## Task objective
Repeat the data in full. No line may differ from the original.

BEGIN Data for review

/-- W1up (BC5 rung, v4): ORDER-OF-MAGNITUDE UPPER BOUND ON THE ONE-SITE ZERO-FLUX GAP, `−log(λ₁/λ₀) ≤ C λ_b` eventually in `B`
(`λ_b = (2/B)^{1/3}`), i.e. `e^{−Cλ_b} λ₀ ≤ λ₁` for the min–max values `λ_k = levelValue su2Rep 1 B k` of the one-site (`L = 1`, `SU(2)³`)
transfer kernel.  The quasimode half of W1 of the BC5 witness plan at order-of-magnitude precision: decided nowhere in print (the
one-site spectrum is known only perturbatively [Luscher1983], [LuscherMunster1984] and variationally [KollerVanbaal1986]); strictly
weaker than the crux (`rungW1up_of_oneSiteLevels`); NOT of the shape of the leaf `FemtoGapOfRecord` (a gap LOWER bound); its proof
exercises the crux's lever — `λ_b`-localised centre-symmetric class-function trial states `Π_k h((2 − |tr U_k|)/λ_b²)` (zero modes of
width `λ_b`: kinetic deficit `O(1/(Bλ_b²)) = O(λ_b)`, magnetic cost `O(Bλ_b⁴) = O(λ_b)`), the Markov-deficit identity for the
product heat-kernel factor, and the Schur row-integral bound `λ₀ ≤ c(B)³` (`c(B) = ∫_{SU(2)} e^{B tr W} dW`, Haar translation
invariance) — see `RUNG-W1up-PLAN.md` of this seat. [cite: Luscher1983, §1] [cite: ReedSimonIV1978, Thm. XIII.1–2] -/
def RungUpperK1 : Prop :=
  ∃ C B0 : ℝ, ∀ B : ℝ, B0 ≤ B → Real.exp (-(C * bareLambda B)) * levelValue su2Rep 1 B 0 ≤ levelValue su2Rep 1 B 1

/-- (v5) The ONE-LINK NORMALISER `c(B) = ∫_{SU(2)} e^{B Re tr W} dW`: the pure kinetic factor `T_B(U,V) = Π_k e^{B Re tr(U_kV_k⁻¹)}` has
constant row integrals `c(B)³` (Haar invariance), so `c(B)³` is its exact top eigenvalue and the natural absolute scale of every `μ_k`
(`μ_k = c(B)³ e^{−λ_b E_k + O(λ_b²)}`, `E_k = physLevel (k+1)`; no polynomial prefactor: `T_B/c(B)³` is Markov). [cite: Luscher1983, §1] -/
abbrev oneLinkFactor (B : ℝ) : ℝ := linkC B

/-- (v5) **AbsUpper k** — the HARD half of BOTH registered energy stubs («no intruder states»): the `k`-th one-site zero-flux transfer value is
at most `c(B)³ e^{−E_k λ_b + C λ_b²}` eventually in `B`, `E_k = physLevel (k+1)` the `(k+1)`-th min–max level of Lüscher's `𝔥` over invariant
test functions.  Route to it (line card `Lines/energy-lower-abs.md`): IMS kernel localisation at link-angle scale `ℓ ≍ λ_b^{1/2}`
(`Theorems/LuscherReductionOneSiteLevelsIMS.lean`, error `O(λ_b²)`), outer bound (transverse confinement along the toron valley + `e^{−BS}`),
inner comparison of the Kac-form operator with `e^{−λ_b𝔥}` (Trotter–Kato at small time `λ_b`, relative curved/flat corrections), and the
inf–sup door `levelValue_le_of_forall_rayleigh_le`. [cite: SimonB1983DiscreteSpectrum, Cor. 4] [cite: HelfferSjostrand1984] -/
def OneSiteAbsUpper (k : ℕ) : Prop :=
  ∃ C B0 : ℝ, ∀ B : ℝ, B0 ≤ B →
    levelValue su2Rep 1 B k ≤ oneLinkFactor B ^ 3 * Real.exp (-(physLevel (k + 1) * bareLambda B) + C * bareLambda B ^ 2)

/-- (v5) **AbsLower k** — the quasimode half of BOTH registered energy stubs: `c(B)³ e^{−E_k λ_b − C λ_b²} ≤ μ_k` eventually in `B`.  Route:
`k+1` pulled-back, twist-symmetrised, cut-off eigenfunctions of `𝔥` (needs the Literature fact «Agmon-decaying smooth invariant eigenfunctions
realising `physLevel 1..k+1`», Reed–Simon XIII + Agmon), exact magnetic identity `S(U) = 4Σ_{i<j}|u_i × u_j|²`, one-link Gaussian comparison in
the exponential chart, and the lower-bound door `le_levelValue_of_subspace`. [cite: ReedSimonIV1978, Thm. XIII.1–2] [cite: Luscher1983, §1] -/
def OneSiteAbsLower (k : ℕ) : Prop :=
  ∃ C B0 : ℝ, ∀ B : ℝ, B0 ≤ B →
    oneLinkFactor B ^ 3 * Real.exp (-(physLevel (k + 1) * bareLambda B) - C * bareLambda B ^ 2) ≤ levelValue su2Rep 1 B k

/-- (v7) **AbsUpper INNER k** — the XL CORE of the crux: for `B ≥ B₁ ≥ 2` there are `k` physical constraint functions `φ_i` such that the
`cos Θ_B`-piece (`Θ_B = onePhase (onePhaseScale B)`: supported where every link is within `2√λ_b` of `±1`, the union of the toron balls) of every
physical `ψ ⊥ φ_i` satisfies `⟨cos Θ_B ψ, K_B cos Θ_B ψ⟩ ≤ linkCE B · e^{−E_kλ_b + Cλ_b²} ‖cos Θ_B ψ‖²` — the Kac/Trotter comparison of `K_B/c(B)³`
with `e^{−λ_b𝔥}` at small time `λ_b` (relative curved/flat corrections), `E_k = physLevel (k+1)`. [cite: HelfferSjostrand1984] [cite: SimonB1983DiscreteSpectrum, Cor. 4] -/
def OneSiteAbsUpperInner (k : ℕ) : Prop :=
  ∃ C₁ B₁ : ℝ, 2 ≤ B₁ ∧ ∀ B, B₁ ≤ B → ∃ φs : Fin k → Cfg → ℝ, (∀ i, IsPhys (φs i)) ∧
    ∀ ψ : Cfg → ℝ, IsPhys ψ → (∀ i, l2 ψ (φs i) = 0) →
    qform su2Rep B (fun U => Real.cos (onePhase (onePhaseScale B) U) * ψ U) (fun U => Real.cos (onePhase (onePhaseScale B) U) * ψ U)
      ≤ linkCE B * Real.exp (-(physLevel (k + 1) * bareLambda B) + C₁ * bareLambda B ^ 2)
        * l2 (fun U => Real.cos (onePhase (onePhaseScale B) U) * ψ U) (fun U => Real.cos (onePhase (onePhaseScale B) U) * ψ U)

END Data for review

## Output of the exercise
/-- W1up (BC5 rung, v4): ORDER-OF-MAGNITUDE UPPER BOUND ON THE ONE-SITE ZERO-FLUX GAP, `−log(λ₁/λ₀) ≤ C λ_b` eventually in `B`
(`λ_b = (2/B)^{1/3}`), i.e. `e^{−Cλ_b} λ₀ ≤ λ₁` for the min–max values `λ_k = levelValue su2Rep 1 B k` of the one-site (`L = 1`, `SU(2)³`)
transfer kernel.  The quasimode half of W1 of the BC5 witness plan at order-of-magnitude precision: decided nowhere in print (the
one-site spectrum is known only perturbatively [Luscher1983], [LuscherMunster1984] and variationally [KollerVanbaal1986]); strictly
weaker than the crux (`rungW1up_of_oneSiteLevels`); NOT of the shape of the leaf `FemtoGapOfRecord` (a gap LOWER bound); its proof
exercises the crux's lever — `λ_b`-localised centre-symmetric class-function trial states `Π_k h((2 − |tr U_k|)/λ_b²)` (zero modes of
width `λ_b`: kinetic deficit `O(1/(Bλ_b²)) = O(λ_b)`, magnetic cost `O(Bλ_b⁴) = O(λ_b)`), the Markov-deficit identity for the
product heat-kernel factor, and the Schur row-integral bound `λ₀ ≤ c(B)³` (`c(B) = ∫_{SU(2)} e^{B tr W} dW`, Haar translation
invariance) — see `RUNG-W1up-PLAN.md` of this seat. [cite: Luscher1983, §1] [cite: ReedSimonIV1978, Thm. XIII.1–2] -/
def RungUpperK1 : Prop :=
  ∃ C B0 : ℝ, ∀ B : ℝ, B0 ≤ B → Real.exp (-(C * bareLambda B)) * levelValue su2Rep 1 B 0 ≤ levelValue su2Rep 1 B 1

/-- (v5) The ONE-LINK NORMALISER `c(B) = ∫_{SU(2)} e^{B Re tr W} dW`: the pure kinetic factor `T_B(U,V) = Π_k e^{B Re tr(U_kV_k⁻¹)}` has
constant row integrals `c(B)³` (Haar invariance), so `c(B)³` is its exact top eigenvalue and the natural absolute scale of every `μ_k`
(`μ_k = c(B)³ e^{−λ_b E_k + O(λ_b²)}`, `E_k = physLevel (k+1)`; no polynomial prefactor: `T_B/c(B)³` is Markov). [cite: Luscher1983, §1] -/
abbrev oneLinkFactor (B : ℝ) : ℝ := linkC B

/-- (v5) **AbsUpper k** — the HARD half of BOTH registered energy stubs («no intruder states»): the `k`-th one-site zero-flux transfer value is
at most `c(B)³ e^{−E_k λ_b + C λ_b²}` eventually in `B`, `E_k = physLevel (k+1)` the `(k+1)`-th min–max level of Lüscher's `𝔥` over invariant
test functions.  Route to it (line card `Lines/energy-lower-abs.md`): IMS kernel localisation at link-angle scale `ℓ ≍ λ_b^{1/2}`
(`Theorems/LuscherReductionOneSiteLevelsIMS.lean`, error `O(λ_b²)`), outer bound (transverse confinement along the toron valley + `e^{−BS}`),
inner comparison of the Kac-form operator with `e^{−λ_b𝔥}` (Trotter–Kato at small time `λ_b`, relative curved/flat corrections), and the
inf–sup door `levelValue_le_of_forall_rayleigh_le`. [cite: SimonB1983DiscreteSpectrum, Cor. 4] [cite: HelfferSjostrand1984] -/
def OneSiteAbsUpper (k : ℕ) : Prop :=
  ∃ C B0 : ℝ, ∀ B : ℝ, B0 ≤ B →
    levelValue su2Rep 1 B k ≤ oneLinkFactor B ^ 3 * Real.exp (-(physLevel (k + 1) * bareLambda B) + C * bareLambda B ^ 2)

/-- (v5) **AbsLower k** — the quasimode half of BOTH registered energy stubs: `c(B)³ e^{−E_k λ_b − C λ_b²} ≤ μ_k` eventually in `B`.  Route:
`k+1` pulled-back, twist-symmetrised, cut-off eigenfunctions of `𝔥` (needs the Literature fact «Agmon-decaying smooth invariant eigenfunctions
realising `physLevel 1..k+1`», Reed–Simon XIII + Agmon), exact magnetic identity `S(U) = 4Σ_{i<j}|u_i × u_j|²`, one-link Gaussian comparison in
the exponential chart, and the lower-bound door `le_levelValue_of_subspace`. [cite: ReedSimonIV1978, Thm. XIII.1–2] [cite: Luscher1983, §1] -/
def OneSiteAbsLower (k : ℕ) : Prop :=
  ∃ C B0 : ℝ, ∀ B : ℝ, B0 ≤ B →
    oneLinkFactor B ^ 3 * Real.exp (-(physLevel (k + 1) * bareLambda B) - C * bareLambda B ^ 2) ≤ levelValue su2Rep 1 B k

/-- (v7) **AbsUpper INNER k** — the XL CORE of the crux: for `B ≥ B₁ ≥ 2` there are `k` physical constraint functions `φ_i` such that the
`cos Θ_B`-piece (`Θ_B = onePhase (onePhaseScale B)`: supported where every link is within `2√λ_b` of `±1`, the union of the toron balls) of every
physical `ψ ⊥ φ_i` satisfies `⟨cos Θ_B ψ, K_B cos Θ_B ψ⟩ ≤ linkCE B · e^{−E_kλ_b + Cλ_b²} ‖cos Θ_B ψ‖²` — the Kac/Trotter comparison of `K_B/c(B)³`
with `e^{−λ_b𝔥}` at small time `λ_b` (relative curved/flat corrections), `E_k = physLevel (k+1)`. [cite: HelfferSjostrand1984] [cite: SimonB1983DiscreteSpectrum, Cor. 4] -/
def OneSiteAbsUpperInner (k : ℕ) : Prop :=
  ∃ C₁ B₁ : ℝ, 2 ≤ B₁ ∧ ∀ B, B₁ ≤ B → ∃ φs : Fin k → Cfg → ℝ, (∀ i, IsPhys (φs i)) ∧
    ∀ ψ : Cfg → ℝ, IsPhys ψ → (∀ i, l2 ψ (φs i) = 0) →
    qform su2Rep B (fun U => Real.cos (onePhase (onePhaseScale B) U) * ψ U) (fun U => Real.cos (onePhase (onePhaseScale B) U) * ψ U)
      ≤ linkCE B * Real.exp (-(physLevel (k + 1) * bareLambda B) + C₁ * bareLambda B ^ 2)
        * l2 (fun U => Real.cos (onePhase (onePhaseScale B) U) * ψ U) (fun U => Real.cos (onePhase (onePhaseScale B) U) * ψ U)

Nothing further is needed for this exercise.